He was charged under the obscure Malicious Damages Act 1861, specifically section 36, with obstructing engines or carriages on a railway, punishable by up to two years in prison.

He was arrested emerging from the railway tunnel after walking 50km from France in near total darkness, clinging to metal brackets on the tunnel walls to dodge passing trains.

Immigration is now one of the main issues in Thursday’s referendum on whether Britain should leave the European Union.

Haroun was granted asylum on Christmas day (Dec 25) past year, a decision that received criticism for appearing as an “incentive to other illegal immigrants to seek to enter the country”, said Eurotunnel spokesman John Keefe.
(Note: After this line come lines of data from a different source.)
import Summits.AtomisticToContinuum.FouriersLaw.Theorems.BondHeatUncertaintyLinearResponseFTUREntropyBalanceHelper3
import Summits.AtomisticToContinuum.FouriersLaw.Theorems.BondHeatUncertaintyLinearResponseFTUREquilibriumBondHeatVariance
import Summits.AtomisticToContinuum.FouriersLaw.Theorems.BondHeatUncertaintySubdiffusiveBondHeatKernelGibbsA

/-!
# Entropy balance (K4), helper 4: the endpoint–heat law `fluxLaw`, its marginals and the heats

Helper file for crux `stmt-AtomisticToContinuum-9122` (`BondHeatUncertainty.LinearResponseFTUR`), line
`lebesgue-flip-duality`, stub `stub_entropyBalance`. Structure of the law `fluxLaw P N i0 iN ib T_L T_R t μ`
on the observable space `Obs N` (image of `μ ⊗ W` under the raw observable of the damped path):

* `pinnedChain_measurable_intervalIntegral_solMap` — `(x, ω) ↦ ∫₀ᵗ g(z_s) ds` is measurable;
* `pinnedChain_map_solMap_real_of_invariant` — the one-time law `law(z_t) = μ` at a real time `t ≥ 0`;
* `pinnedChain_integrable_momentum_mul_partialQ` — the work-rate observable `p_i ∂_{q_i}H` and the kinetic
  energy `p_i²/2` are in `L¹(μ)` as soon as `e^{ϑH} ∈ L¹(μ)` for some `ϑ > 0` (linear force bound of the
  confining pinned chain: `|p_i ∂_{q_i}H| ≤ K_E (1 + H)² ≤ C_ϑ e^{ϑH}`);
* `fluxLaw_map_fst`, `fluxLaw_map_endpoint` — its `x_0`-marginal is `μ`, and, for `μ` invariant under the
  constructed kernels, so is its `x_t`-marginal;
* `integrable_heats_fluxLaw` (registered sub-goal) — both bath heats are integrable under `fluxLaw μ` for
  an invariant `μ` with an exponential moment.

(Measurability of the raw observable is the sibling stub's
`EquilibriumBondHeatVariance.measurable_rawObs_fwdPath`; `fluxLaw (ρ·Leb) = ρ(x_0)·fluxLaw Leb`,
σ-finiteness of `fluxLaw Leb` and the flip-duality reading of the heat-flux detailed balance are in the
stub file `…EntropyBalance.lean`, next to their only use.)
-/

noncomputable section

namespace Summit.AtomisticToContinuum.FouriersLaw.Theorems.LinearResponseFTUR

open MeasureTheory ProbabilityTheory Filter Topology Set
open scoped NNReal ENNReal
open Literature.MathematicalPhysics.KineticTheory
open Literature.MathematicalPhysics.KineticTheory.HeatConduction
open Literature.Probability.Process
open Summit.AtomisticToContinuum.FouriersLaw.Theorems.BondHeatUncertainty
open Summit.AtomisticToContinuum.FouriersLaw.Theorems.SubdiffusiveBondHeat

section Law

variable {ω₂ lam β γ : ℝ} (hω : 0 < ω₂) (hl : 0 ≤ lam) (hβ : 0 ≤ β) (hγ : 0 ≤ γ) (N : ℕ) (T_L T_R : ℝ)
include hω hl hβ hγ

/-- Time integrals of a measurable observable along the constructed flow depend measurably on the
start and the driving pair: `(x, ω) ↦ ∫₀ᵗ g(Φ_s(x, B(ω))) ds` is measurable. [folklore] -/
theorem pinnedChain_measurable_intervalIntegral_solMap {g : PhaseSpace N → ℝ} (hg : Measurable g)
    (t : ℝ) :
    Measurable fun p : PhaseSpace N × WienerPair =>
      ∫ s in (0 : ℝ)..t, g ((pinnedChain ω₂ lam β γ).solMap N T_L T_R s p.1 (pairPath p.2)) := by
  have hZ := pinnedChain_measurable_solMap_process hω hl hβ hγ N T_L T_R
  have hG : Measurable fun w : (PhaseSpace N × WienerPair) × ℝ =>
      g ((pinnedChain ω₂ lam β γ).solMap N T_L T_R w.2 w.1.1 (pairPath w.1.2)) := by
    have h1 : Measurable fun w : (PhaseSpace N × WienerPair) × ℝ => (w.2, w.1) :=
      measurable_snd.prodMk measurable_fst
    have h2 := hg.comp (hZ.comp h1)
    exact h2
  have h1 : ∀ a b : ℝ, Measurable fun p : PhaseSpace N × WienerPair =>
      ∫ s in Ioc a b, g ((pinnedChain ω₂ lam β γ).solMap N T_L T_R s p.1 (pairPath p.2)) := by
    intro a b
    have h3 : StronglyMeasurable fun p : PhaseSpace N × WienerPair =>
        ∫ s, (fun w : (PhaseSpace N × WienerPair) × ℝ =>
          g ((pinnedChain ω₂ lam β γ).solMap N T_L T_R w.2 w.1.1 (pairPath w.1.2))) (p, s)
          ∂((volume : Measure ℝ).restrict (Ioc a b)) :=
      hG.stronglyMeasurable.integral_prod_right'
    exact h3.measurable
  simp only [intervalIntegral]
  exact (h1 0 t).sub (h1 t 0)

/-- **One-time law at a real time `t ≥ 0`** (`map` form): `law(z_t) = μ`. [folklore] -/
theorem pinnedChain_map_solMap_real_of_invariant (μ : Measure (PhaseSpace N)) [SFinite μ]
    (hinv : ∀ s : ℝ≥0, μ.bind ((pinnedChain ω₂ lam β γ).transitionKernel N T_L T_R s) = μ)
    {t : ℝ} (ht : 0 ≤ t) :
    (μ.prod wienerPair).map
        (fun p => (pinnedChain ω₂ lam β γ).solMap N T_L T_R t p.1 (pairPath p.2)) = μ := by
  have h := pinnedChain_map_solMap_of_invariant hω hl hβ hγ N T_L T_R μ t.toNNReal (hinv _)
  rwa [Real.coe_toNNReal t ht] at h

/-- **The work-rate and kinetic-energy observables are in `L¹(μ)` under an exponential moment.**
For the pinned chain (`ω₂ > 0`, `lam, β, γ ≥ 0`) and a measure `μ` with `e^{ϑH} ∈ L¹(μ)` for some
`ϑ > 0`: `p_i ∂_{q_i}H ∈ L¹(μ)` and `p_i²/2 ∈ L¹(μ)` — by the linear force bound of the confining chain,
`|∂_{q_i}H| ≤ K_E (1 + H)`, `|p_i| ≤ 1 + H`, and `(1 + H)² ≤ 2e^ϑ ϑ⁻² e^{ϑH}`. [folklore] -/
theorem pinnedChain_integrable_momentum_mul_partialQ (μ : Measure (PhaseSpace N)) {ϑ : ℝ}
    (hϑ : 0 < ϑ)
    (hint : Integrable (fun x => Real.exp (ϑ * (pinnedChain ω₂ lam β γ).hamiltonian N x)) μ)
    (i : Fin N) :
    Integrable (fun x : PhaseSpace N =>
        x.2 i * partialQ i ((pinnedChain ω₂ lam β γ).hamiltonian N) x) μ ∧
      Integrable (fun x : PhaseSpace N => x.2 i ^ 2 / 2) μ := by
  have hP := pinnedChain_isConfining hω hl hβ hγ
  set K := hP.energyRate N with hK
  have hK0 : 0 ≤ K := hP.energyRate_nonneg N
  have hH1 : ContDiff ℝ 1 ((pinnedChain ω₂ lam β γ).hamiltonian N) :=
    (hP.contDiff_hamiltonian N).of_le (by norm_num)
  have hgc : Continuous fun x : PhaseSpace N =>
      x.2 i * partialQ i ((pinnedChain ω₂ lam β γ).hamiltonian N) x :=
    ((continuous_apply i).comp continuous_snd).mul
      ((pinnedChain ω₂ lam β γ).continuous_partialQ_hamiltonian hH1 i)
  -- pointwise bounds
  have hbound : ∀ x : PhaseSpace N,
      |x.2 i * partialQ i ((pinnedChain ω₂ lam β γ).hamiltonian N) x| ≤
        K * (2 * Real.exp ϑ / ϑ ^ 2) * Real.exp (ϑ * (pinnedChain ω₂ lam β γ).hamiltonian N x) ∧
      x.2 i ^ 2 / 2 ≤
        (2 * Real.exp ϑ / ϑ ^ 2) * Real.exp (ϑ * (pinnedChain ω₂ lam β γ).hamiltonian N x) := by
    intro x
    set H := (pinnedChain ω₂ lam β γ).hamiltonian N x with hH
    have hH0 : 0 ≤ H := hP.hamiltonian_nonneg N x
    have hsite := (pinnedChain ω₂ lam β γ).site_le_hamiltonian hP.U_nonneg hP.V_nonneg N x i
    have hU0 := hP.U_nonneg (x.1 i)
    have hp2 : x.2 i ^ 2 / 2 ≤ H := by linarith
    have hp : |x.2 i| ≤ 1 + H := by
      have := abs_le_half_add_sq_half (x.2 i)
      linarith
    have hlin := hP.linearEnergyBound N x
    have hγ' : 0 ≤ 2 * (pinnedChain ω₂ lam β γ).γ * ∑ j, |x.2 j| :=
      mul_nonneg (mul_nonneg (by norm_num) hP.γ_nonneg) (Finset.sum_nonneg fun j _ => abs_nonneg _)
    have hsingle : |partialQ i ((pinnedChain ω₂ lam β γ).hamiltonian N) x| ≤
        ∑ j, |partialQ j ((pinnedChain ω₂ lam β γ).hamiltonian N) x| :=
      Finset.single_le_sum (f := fun j => |partialQ j ((pinnedChain ω₂ lam β γ).hamiltonian N) x|)
        (fun j _ => abs_nonneg _) (Finset.mem_univ i)
    have hforce : |partialQ i ((pinnedChain ω₂ lam β γ).hamiltonian N) x| ≤ K * (1 + H) := by
      linarith
    have hsq := one_add_sq_le_exp hH0 hϑ
    have hC0 : 0 ≤ 2 * Real.exp ϑ / ϑ ^ 2 := by positivity
    constructor
    · rw [abs_mul]
      calc |x.2 i| * |partialQ i ((pinnedChain ω₂ lam β γ).hamiltonian N) x|
          ≤ (1 + H) * (K * (1 + H)) :=
            mul_le_mul hp hforce (abs_nonneg _) (by linarith)
        _ = K * (1 + H) ^ 2 := by ring
        _ ≤ K * (2 * Real.exp ϑ / ϑ ^ 2 * Real.exp (ϑ * H)) := mul_le_mul_of_nonneg_left hsq hK0
        _ = K * (2 * Real.exp ϑ / ϑ ^ 2) * Real.exp (ϑ * H) := by ring
    · have h1 : H ≤ (1 + H) ^ 2 := by nlinarith
      calc x.2 i ^ 2 / 2 ≤ H := hp2
        _ ≤ (1 + H) ^ 2 := h1
        _ ≤ 2 * Real.exp ϑ / ϑ ^ 2 * Real.exp (ϑ * H) := hsq
  constructor
  · refine (hint.const_mul (K * (2 * Real.exp ϑ / ϑ ^ 2))).mono' hgc.aestronglyMeasurable
      (Eventually.of_forall fun x => ?_)
    rw [Real.norm_eq_abs]
    exact (hbound x).1
  · have hc2 : Continuous fun x : PhaseSpace N => x.2 i ^ 2 / 2 := by fun_prop
    refine (hint.const_mul (2 * Real.exp ϑ / ϑ ^ 2)).mono' hc2.aestronglyMeasurable
      (Eventually.of_forall fun x => ?_)
    rw [Real.norm_eq_abs, abs_of_nonneg (by positivity)]
    exact (hbound x).2

/-- The `x_0`-marginal of `fluxLaw μ` is `μ`. [folklore] -/
theorem fluxLaw_map_fst (μ : Measure (PhaseSpace N)) [SFinite μ] (i0 iN ib : Fin N) (t : ℝ) :
    (fluxLaw (pinnedChain ω₂ lam β γ) N i0 iN ib T_L T_R t μ).map Prod.fst = μ := by
  rw [fluxLaw_eq, Measure.map_map measurable_fst (EquilibriumBondHeatVariance.measurable_rawObs_fwdPath hω hl hβ hγ N T_L T_R i0 iN ib t)]
  have h : (Prod.fst ∘ fun zw : PhaseSpace N × WienerPair =>
      rawObs (pinnedChain ω₂ lam β γ) N i0 iN ib t zw.1 (fwdPath (pinnedChain ω₂ lam β γ) N T_L T_R zw.1 zw.2)) =
      Prod.fst := rfl
  rw [h, Measure.map_fst_prod, measure_univ, one_smul]

/-- The `x_t`-marginal of `fluxLaw μ` is `μ` when `μ` is invariant under the constructed kernels
(`t ≥ 0`). [folklore] -/
theorem fluxLaw_map_endpoint (μ : Measure (PhaseSpace N)) [SFinite μ]
    (hinv : ∀ s : ℝ≥0, μ.bind ((pinnedChain ω₂ lam β γ).transitionKernel N T_L T_R s) = μ)
    (i0 iN ib : Fin N) {t : ℝ} (ht : 0 ≤ t) :
    (fluxLaw (pinnedChain ω₂ lam β γ) N i0 iN ib T_L T_R t μ).map (fun y => y.2.1) = μ := by
  have hm : Measurable fun y : Obs N => y.2.1 := measurable_fst.comp measurable_snd
  rw [fluxLaw_eq, Measure.map_map hm (EquilibriumBondHeatVariance.measurable_rawObs_fwdPath hω hl hβ hγ N T_L T_R i0 iN ib t)]
  exact pinnedChain_map_solMap_real_of_invariant hω hl hβ hγ N T_L T_R μ hinv ht

end Law

/-- **Both bath heats are integrable under the stationary endpoint–heat law.** For the pinned chain
(`ω₂ > 0`, `lam, β, γ ≥ 0`), a probability measure `μ` invariant under the constructed kernels with
`e^{ϑH} ∈ L¹(μ)` for some `ϑ > 0`, and `t ≥ 0`: the heats `Q_i = p_i(t)²/2 - p_i(0)²/2 + I_i`
(`leftHeat i0`, `rightHeat iN`) are integrable under `fluxLaw μ` — the kinetic terms because both
endpoints have law `μ` and `p_i²/2 ≤ H ≤ C e^{ϑH}`, the work integrals `I_i = ∫₀ᵗ p_i ∂_{q_i}H ds` by
Tonelli and the one-time law (`E|I_i| ≤ t μ(|p_i ∂_{q_i}H|) < ∞`). Registered sub-goal of crux
stmt-AtomisticToContinuum-9122 (stub `stub_entropyBalance`). [folklore] -/
theorem integrable_heats_fluxLaw :
    ∀ (ω₂ lam β γ : ℝ), 0 < ω₂ → 0 ≤ lam → 0 ≤ β → 0 ≤ γ → ∀ (N : ℕ) (T_L T_R : ℝ)
      (μ : Measure (PhaseSpace N)) [IsProbabilityMeasure μ],
      (∀ s : ℝ≥0, μ.bind ((pinnedChain ω₂ lam β γ).transitionKernel N T_L T_R s) = μ) →
      ∀ (ϑ : ℝ), 0 < ϑ → Integrable (fun x => Real.exp (ϑ * (pinnedChain ω₂ lam β γ).hamiltonian N x)) μ →
      ∀ (i0 iN ib : Fin N) (t : ℝ), 0 ≤ t →
      Integrable (leftHeat i0) (fluxLaw (pinnedChain ω₂ lam β γ) N i0 iN ib T_L T_R t μ) ∧
        Integrable (rightHeat iN) (fluxLaw (pinnedChain ω₂ lam β γ) N i0 iN ib T_L T_R t μ) := by
  intro ω₂ lam β γ hω hl hβ hγ N T_L T_R μ _ hinv ϑ hϑ hint i0 iN ib t ht
  have hobs := EquilibriumBondHeatVariance.measurable_rawObs_fwdPath hω hl hβ hγ N T_L T_R i0 iN ib t
  have hfst := fluxLaw_map_fst hω hl hβ hγ N T_L T_R μ i0 iN ib t
  have hend := fluxLaw_map_endpoint hω hl hβ hγ N T_L T_R μ hinv i0 iN ib ht
  set Pf := fluxLaw (pinnedChain ω₂ lam β γ) N i0 iN ib T_L T_R t μ with hPf
  -- kinetic terms
  have hkin : ∀ i : Fin N, Integrable (fun y : Obs N => y.1.2 i ^ 2 / 2) Pf ∧
      Integrable (fun y : Obs N => y.2.1.2 i ^ 2 / 2) Pf := by
    intro i
    have hk := (pinnedChain_integrable_momentum_mul_partialQ hω hl hβ hγ N μ hϑ hint i).2
    have hkm : Measurable fun x : PhaseSpace N => x.2 i ^ 2 / 2 := by fun_prop
    constructor
    · have h1 : Integrable (fun x : PhaseSpace N => x.2 i ^ 2 / 2) (Pf.map Prod.fst) := by rwa [hfst]
      exact (integrable_map_measure hkm.aestronglyMeasurable measurable_fst.aemeasurable).1 h1
    · have h1 : Integrable (fun x : PhaseSpace N => x.2 i ^ 2 / 2) (Pf.map fun y => y.2.1) := by rwa [hend]
      exact (integrable_map_measure hkm.aestronglyMeasurable
        (measurable_fst.comp measurable_snd).aemeasurable).1 h1
  -- work integrals
  have hP := pinnedChain_isConfining hω hl hβ hγ
  have hH1 : ContDiff ℝ 1 ((pinnedChain ω₂ lam β γ).hamiltonian N) :=
    (hP.contDiff_hamiltonian N).of_le (by norm_num)
  have hg : ∀ i : Fin N, Measurable fun x : PhaseSpace N =>
      x.2 i * partialQ i ((pinnedChain ω₂ lam β γ).hamiltonian N) x := fun i =>
    (((continuous_apply i).comp continuous_snd).mul
      ((pinnedChain ω₂ lam β γ).continuous_partialQ_hamiltonian hH1 i)).measurable
  have hwork : ∀ i : Fin N, Integrable (fun p : PhaseSpace N × WienerPair =>
      workIntegral (pinnedChain ω₂ lam β γ) N i t (fwdPath (pinnedChain ω₂ lam β γ) N T_L T_R p.1 p.2))
      (μ.prod wienerPair) := fun i =>
    pinnedChain_integrable_intervalIntegral_of_invariant ω₂ lam β γ hω hl hβ hγ N T_L T_R μ hinv _ (hg i)
      (pinnedChain_integrable_momentum_mul_partialQ hω hl hβ hγ N μ hϑ hint i).1 t ht
  have hI0 : Integrable (fun y : Obs N => y.2.2.1) Pf := by
    refine (integrable_map_measure (by fun_prop) hobs.aemeasurable).2 ?_
    exact hwork i0
  have hIN : Integrable (fun y : Obs N => y.2.2.2.1) Pf := by
    refine (integrable_map_measure (by fun_prop) hobs.aemeasurable).2 ?_
    exact hwork iN
  constructor
  · have h := ((hkin i0).2.sub (hkin i0).1).add hI0
    exact h
  · have h := ((hkin iN).2.sub (hkin iN).1).add hIN
    exact h



end Summit.AtomisticToContinuum.FouriersLaw.Theorems.LinearResponseFTUR

end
He is due to enter a plea at Canterbury Crown Court in front of Judge Adele Williams.

“His priority now is to focus on rebuilding his life in the United Kingdom”, his lawyer Sadie Castle told reporters after sentencing.

When he reached Calais, supporters of Mr Haroun said he “climbed four fences, avoided 400 security cameras” and walked more than 30 miles underground from Calais to England.

Sky News reported that the judge acknowledged Haroun had been in a “state of desperation”.

He walked 7km to the police station in the town every Wednesday to meet his bail terms, the court heard.

“You caused enormous inconvenience to a large number of people”.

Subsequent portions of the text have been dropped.